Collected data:
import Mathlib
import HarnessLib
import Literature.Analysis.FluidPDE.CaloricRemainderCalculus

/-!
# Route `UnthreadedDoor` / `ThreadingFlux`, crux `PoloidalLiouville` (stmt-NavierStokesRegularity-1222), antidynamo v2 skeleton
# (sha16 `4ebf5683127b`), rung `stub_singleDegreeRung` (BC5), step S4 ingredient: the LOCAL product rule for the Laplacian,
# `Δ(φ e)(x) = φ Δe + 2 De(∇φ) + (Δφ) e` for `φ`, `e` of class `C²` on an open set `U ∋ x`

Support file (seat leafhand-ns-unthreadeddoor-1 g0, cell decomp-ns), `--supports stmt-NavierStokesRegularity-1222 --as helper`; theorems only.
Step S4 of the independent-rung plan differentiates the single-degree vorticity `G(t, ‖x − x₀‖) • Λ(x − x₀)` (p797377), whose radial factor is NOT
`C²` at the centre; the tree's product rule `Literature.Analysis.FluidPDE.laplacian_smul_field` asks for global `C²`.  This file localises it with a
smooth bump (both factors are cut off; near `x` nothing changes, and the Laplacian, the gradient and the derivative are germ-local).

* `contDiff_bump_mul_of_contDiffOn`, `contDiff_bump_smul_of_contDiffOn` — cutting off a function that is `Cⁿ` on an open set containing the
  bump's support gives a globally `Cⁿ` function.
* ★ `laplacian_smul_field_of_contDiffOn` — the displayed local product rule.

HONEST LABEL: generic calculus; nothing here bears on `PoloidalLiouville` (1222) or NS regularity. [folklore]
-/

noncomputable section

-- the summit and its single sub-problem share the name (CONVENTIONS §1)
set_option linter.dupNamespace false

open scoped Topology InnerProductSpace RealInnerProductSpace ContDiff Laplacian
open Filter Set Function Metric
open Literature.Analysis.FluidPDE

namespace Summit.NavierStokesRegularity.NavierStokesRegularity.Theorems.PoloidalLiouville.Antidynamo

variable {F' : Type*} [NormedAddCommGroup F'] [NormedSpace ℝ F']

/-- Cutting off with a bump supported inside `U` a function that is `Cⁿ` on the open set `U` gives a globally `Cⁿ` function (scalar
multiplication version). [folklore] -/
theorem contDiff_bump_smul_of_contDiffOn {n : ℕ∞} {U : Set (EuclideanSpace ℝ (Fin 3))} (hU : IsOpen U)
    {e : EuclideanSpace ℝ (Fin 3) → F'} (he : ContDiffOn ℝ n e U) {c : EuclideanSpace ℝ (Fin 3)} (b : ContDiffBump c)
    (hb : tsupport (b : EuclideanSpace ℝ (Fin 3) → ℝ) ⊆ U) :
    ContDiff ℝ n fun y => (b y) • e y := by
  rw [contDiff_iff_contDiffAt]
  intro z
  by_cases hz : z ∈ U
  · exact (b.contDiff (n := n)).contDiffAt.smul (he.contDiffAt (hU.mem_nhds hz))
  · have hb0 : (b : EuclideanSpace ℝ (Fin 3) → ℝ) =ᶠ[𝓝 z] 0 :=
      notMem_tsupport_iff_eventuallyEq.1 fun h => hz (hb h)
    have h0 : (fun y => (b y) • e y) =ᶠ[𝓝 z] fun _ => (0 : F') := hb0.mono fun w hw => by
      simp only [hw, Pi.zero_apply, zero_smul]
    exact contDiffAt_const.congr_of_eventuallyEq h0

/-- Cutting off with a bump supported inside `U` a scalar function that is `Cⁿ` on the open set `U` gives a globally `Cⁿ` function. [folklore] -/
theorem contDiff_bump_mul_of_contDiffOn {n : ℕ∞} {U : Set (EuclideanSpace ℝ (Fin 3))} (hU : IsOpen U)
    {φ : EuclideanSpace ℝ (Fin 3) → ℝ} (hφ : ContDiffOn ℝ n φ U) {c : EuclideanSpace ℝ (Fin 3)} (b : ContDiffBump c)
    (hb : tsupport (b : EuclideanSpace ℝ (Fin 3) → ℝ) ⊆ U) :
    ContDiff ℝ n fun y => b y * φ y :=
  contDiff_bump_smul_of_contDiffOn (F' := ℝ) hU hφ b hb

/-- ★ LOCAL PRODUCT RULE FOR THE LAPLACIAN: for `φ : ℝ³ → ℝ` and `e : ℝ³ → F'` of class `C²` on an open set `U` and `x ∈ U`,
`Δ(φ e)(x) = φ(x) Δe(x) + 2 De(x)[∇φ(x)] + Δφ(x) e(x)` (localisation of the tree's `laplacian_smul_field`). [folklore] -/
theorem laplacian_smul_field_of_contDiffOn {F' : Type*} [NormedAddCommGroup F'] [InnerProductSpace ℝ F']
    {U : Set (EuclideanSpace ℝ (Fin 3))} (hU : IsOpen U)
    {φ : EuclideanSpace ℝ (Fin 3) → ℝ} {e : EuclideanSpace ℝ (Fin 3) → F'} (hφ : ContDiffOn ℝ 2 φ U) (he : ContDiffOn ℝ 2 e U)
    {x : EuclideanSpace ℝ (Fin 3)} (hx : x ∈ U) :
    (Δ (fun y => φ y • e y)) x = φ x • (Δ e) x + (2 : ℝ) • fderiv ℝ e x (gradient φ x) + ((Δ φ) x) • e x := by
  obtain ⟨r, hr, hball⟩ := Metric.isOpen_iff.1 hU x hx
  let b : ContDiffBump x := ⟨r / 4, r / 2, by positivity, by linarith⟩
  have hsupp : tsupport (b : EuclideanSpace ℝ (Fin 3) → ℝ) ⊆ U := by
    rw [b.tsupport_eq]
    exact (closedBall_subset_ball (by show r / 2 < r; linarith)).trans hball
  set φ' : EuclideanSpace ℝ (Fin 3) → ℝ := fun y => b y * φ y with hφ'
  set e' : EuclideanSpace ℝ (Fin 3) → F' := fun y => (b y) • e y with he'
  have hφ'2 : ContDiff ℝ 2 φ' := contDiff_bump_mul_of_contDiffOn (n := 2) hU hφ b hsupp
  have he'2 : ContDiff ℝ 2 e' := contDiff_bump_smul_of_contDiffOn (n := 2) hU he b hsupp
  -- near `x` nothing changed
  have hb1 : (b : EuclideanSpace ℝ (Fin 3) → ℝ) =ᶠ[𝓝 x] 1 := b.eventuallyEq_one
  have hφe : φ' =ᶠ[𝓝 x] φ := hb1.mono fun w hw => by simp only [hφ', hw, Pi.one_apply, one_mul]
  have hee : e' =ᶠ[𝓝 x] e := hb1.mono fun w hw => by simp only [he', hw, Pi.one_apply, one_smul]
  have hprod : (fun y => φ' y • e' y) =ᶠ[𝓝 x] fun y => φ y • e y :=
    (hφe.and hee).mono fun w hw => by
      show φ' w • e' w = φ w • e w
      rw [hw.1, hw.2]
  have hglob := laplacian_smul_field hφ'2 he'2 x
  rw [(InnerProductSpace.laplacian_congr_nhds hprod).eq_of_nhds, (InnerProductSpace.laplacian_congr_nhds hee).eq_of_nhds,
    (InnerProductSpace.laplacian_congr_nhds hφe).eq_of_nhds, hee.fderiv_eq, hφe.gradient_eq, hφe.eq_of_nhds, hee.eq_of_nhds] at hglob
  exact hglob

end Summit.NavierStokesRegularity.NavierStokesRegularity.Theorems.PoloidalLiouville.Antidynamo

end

Exercise »
Please repeat the entries above exactly as they read.

Written reply »
import Mathlib
import HarnessLib
import Literature.Analysis.FluidPDE.CaloricRemainderCalculus

/-!
# Route `UnthreadedDoor` / `ThreadingFlux`, crux `PoloidalLiouville` (stmt-NavierStokesRegularity-1222), antidynamo v2 skeleton
# (sha16 `4ebf5683127b`), rung `stub_singleDegreeRung` (BC5), step S4 ingredient: the LOCAL product rule for the Laplacian,
# `Δ(φ e)(x) = φ Δe + 2 De(∇φ) + (Δφ) e` for `φ`, `e` of class `C²` on an open set `U ∋ x`

Support file (seat leafhand-ns-unthreadeddoor-1 g0, cell decomp-ns), `--supports stmt-NavierStokesRegularity-1222 --as helper`; theorems only.
Step S4 of the independent-rung plan differentiates the single-degree vorticity `G(t, ‖x − x₀‖) • Λ(x − x₀)` (p797377), whose radial factor is NOT
`C²` at the centre; the tree's product rule `Literature.Analysis.FluidPDE.laplacian_smul_field` asks for global `C²`.  This file localises it with a
smooth bump (both factors are cut off; near `x` nothing changes, and the Laplacian, the gradient and the derivative are germ-local).

* `contDiff_bump_mul_of_contDiffOn`, `contDiff_bump_smul_of_contDiffOn` — cutting off a function that is `Cⁿ` on an open set containing the
  bump's support gives a globally `Cⁿ` function.
* ★ `laplacian_smul_field_of_contDiffOn` — the displayed local product rule.

HONEST LABEL: generic calculus; nothing here bears on `PoloidalLiouville` (1222) or NS regularity. [folklore]
-/

noncomputable section

-- the summit and its single sub-problem share the name (CONVENTIONS §1)
set_option linter.dupNamespace false

open scoped Topology InnerProductSpace RealInnerProductSpace ContDiff Laplacian
open Filter Set Function Metric
open Literature.Analysis.FluidPDE

namespace Summit.NavierStokesRegularity.NavierStokesRegularity.Theorems.PoloidalLiouville.Antidynamo

variable {F' : Type*} [NormedAddCommGroup F'] [NormedSpace ℝ F']

/-- Cutting off with a bump supported inside `U` a function that is `Cⁿ` on the open set `U` gives a globally `Cⁿ` function (scalar
multiplication version). [folklore] -/
theorem contDiff_bump_smul_of_contDiffOn {n : ℕ∞} {U : Set (EuclideanSpace ℝ (Fin 3))} (hU : IsOpen U)
    {e : EuclideanSpace ℝ (Fin 3) → F'} (he : ContDiffOn ℝ n e U) {c : EuclideanSpace ℝ (Fin 3)} (b : ContDiffBump c)
    (hb : tsupport (b : EuclideanSpace ℝ (Fin 3) → ℝ) ⊆ U) :
    ContDiff ℝ n fun y => (b y) • e y := by
  rw [contDiff_iff_contDiffAt]
  intro z
  by_cases hz : z ∈ U
  · exact (b.contDiff (n := n)).contDiffAt.smul (he.contDiffAt (hU.mem_nhds hz))
  · have hb0 : (b : EuclideanSpace ℝ (Fin 3) → ℝ) =ᶠ[𝓝 z] 0 :=
      notMem_tsupport_iff_eventuallyEq.1 fun h => hz (hb h)
    have h0 : (fun y => (b y) • e y) =ᶠ[𝓝 z] fun _ => (0 : F') := hb0.mono fun w hw => by
      simp only [hw, Pi.zero_apply, zero_smul]
    exact contDiffAt_const.congr_of_eventuallyEq h0

/-- Cutting off with a bump supported inside `U` a scalar function that is `Cⁿ` on the open set `U` gives a globally `Cⁿ` function. [folklore] -/
theorem contDiff_bump_mul_of_contDiffOn {n : ℕ∞} {U : Set (EuclideanSpace ℝ (Fin 3))} (hU : IsOpen U)
    {φ : EuclideanSpace ℝ (Fin 3) → ℝ} (hφ : ContDiffOn ℝ n φ U) {c : EuclideanSpace ℝ (Fin 3)} (b : ContDiffBump c)
    (hb : tsupport (b : EuclideanSpace ℝ (Fin 3) → ℝ) ⊆ U) :
    ContDiff ℝ n fun y => b y * φ y :=
  contDiff_bump_smul_of_contDiffOn (F' := ℝ) hU hφ b hb

/-- ★ LOCAL PRODUCT RULE FOR THE LAPLACIAN: for `φ : ℝ³ → ℝ` and `e : ℝ³ → F'` of class `C²` on an open set `U` and `x ∈ U`,
`Δ(φ e)(x) = φ(x) Δe(x) + 2 De(x)[∇φ(x)] + Δφ(x) e(x)` (localisation of the tree's `laplacian_smul_field`). [folklore] -/
theorem laplacian_smul_field_of_contDiffOn {F' : Type*} [NormedAddCommGroup F'] [InnerProductSpace ℝ F']
    {U : Set (EuclideanSpace ℝ (Fin 3))} (hU : IsOpen U)
    {φ : EuclideanSpace ℝ (Fin 3) → ℝ} {e : EuclideanSpace ℝ (Fin 3) → F'} (hφ : ContDiffOn ℝ 2 φ U) (he : ContDiffOn ℝ 2 e U)
    {x : EuclideanSpace ℝ (Fin 3)} (hx : x ∈ U) :
    (Δ (fun y => φ y • e y)) x = φ x • (Δ e) x + (2 : ℝ) • fderiv ℝ e x (gradient φ x) + ((Δ φ) x) • e x := by
  obtain ⟨r, hr, hball⟩ := Metric.isOpen_iff.1 hU x hx
  let b : ContDiffBump x := ⟨r / 4, r / 2, by positivity, by linarith⟩
  have hsupp : tsupport (b : EuclideanSpace ℝ (Fin 3) → ℝ) ⊆ U := by
    rw [b.tsupport_eq]
    exact (closedBall_subset_ball (by show r / 2 < r; linarith)).trans hball
  set φ' : EuclideanSpace ℝ (Fin 3) → ℝ := fun y => b y * φ y with hφ'
  set e' : EuclideanSpace ℝ (Fin 3) → F' := fun y => (b y) • e y with he'
  have hφ'2 : ContDiff ℝ 2 φ' := contDiff_bump_mul_of_contDiffOn (n := 2) hU hφ b hsupp
  have he'2 : ContDiff ℝ 2 e' := contDiff_bump_smul_of_contDiffOn (n := 2) hU he b hsupp
  -- near `x` nothing changed
  have hb1 : (b : EuclideanSpace ℝ (Fin 3) → ℝ) =ᶠ[𝓝 x] 1 := b.eventuallyEq_one
  have hφe : φ' =ᶠ[𝓝 x] φ := hb1.mono fun w hw => by simp only [hφ', hw, Pi.one_apply, one_mul]
  have hee : e' =ᶠ[𝓝 x] e := hb1.mono fun w hw => by simp only [he', hw, Pi.one_apply, one_smul]
  have hprod : (fun y => φ' y • e' y) =ᶠ[𝓝 x] fun y => φ y • e y :=
    (hφe.and hee).mono fun w hw => by
      show φ' w • e' w = φ w • e w
      rw [hw.1, hw.2]
  have hglob := laplacian_smul_field hφ'2 he'2 x
  rw [(InnerProductSpace.laplacian_congr_nhds hprod).eq_of_nhds, (InnerProductSpace.laplacian_congr_nhds hee).eq_of_nhds,
    (InnerProductSpace.laplacian_congr_nhds hφe).eq_of_nhds, hee.fderiv_eq, hφe.gradient_eq, hφe.eq_of_nhds, hee.eq_of_nhds] at hglob
  exact hglob

end Summit.NavierStokesRegularity.NavierStokesRegularity.Theorems.PoloidalLiouville.Antidynamo

end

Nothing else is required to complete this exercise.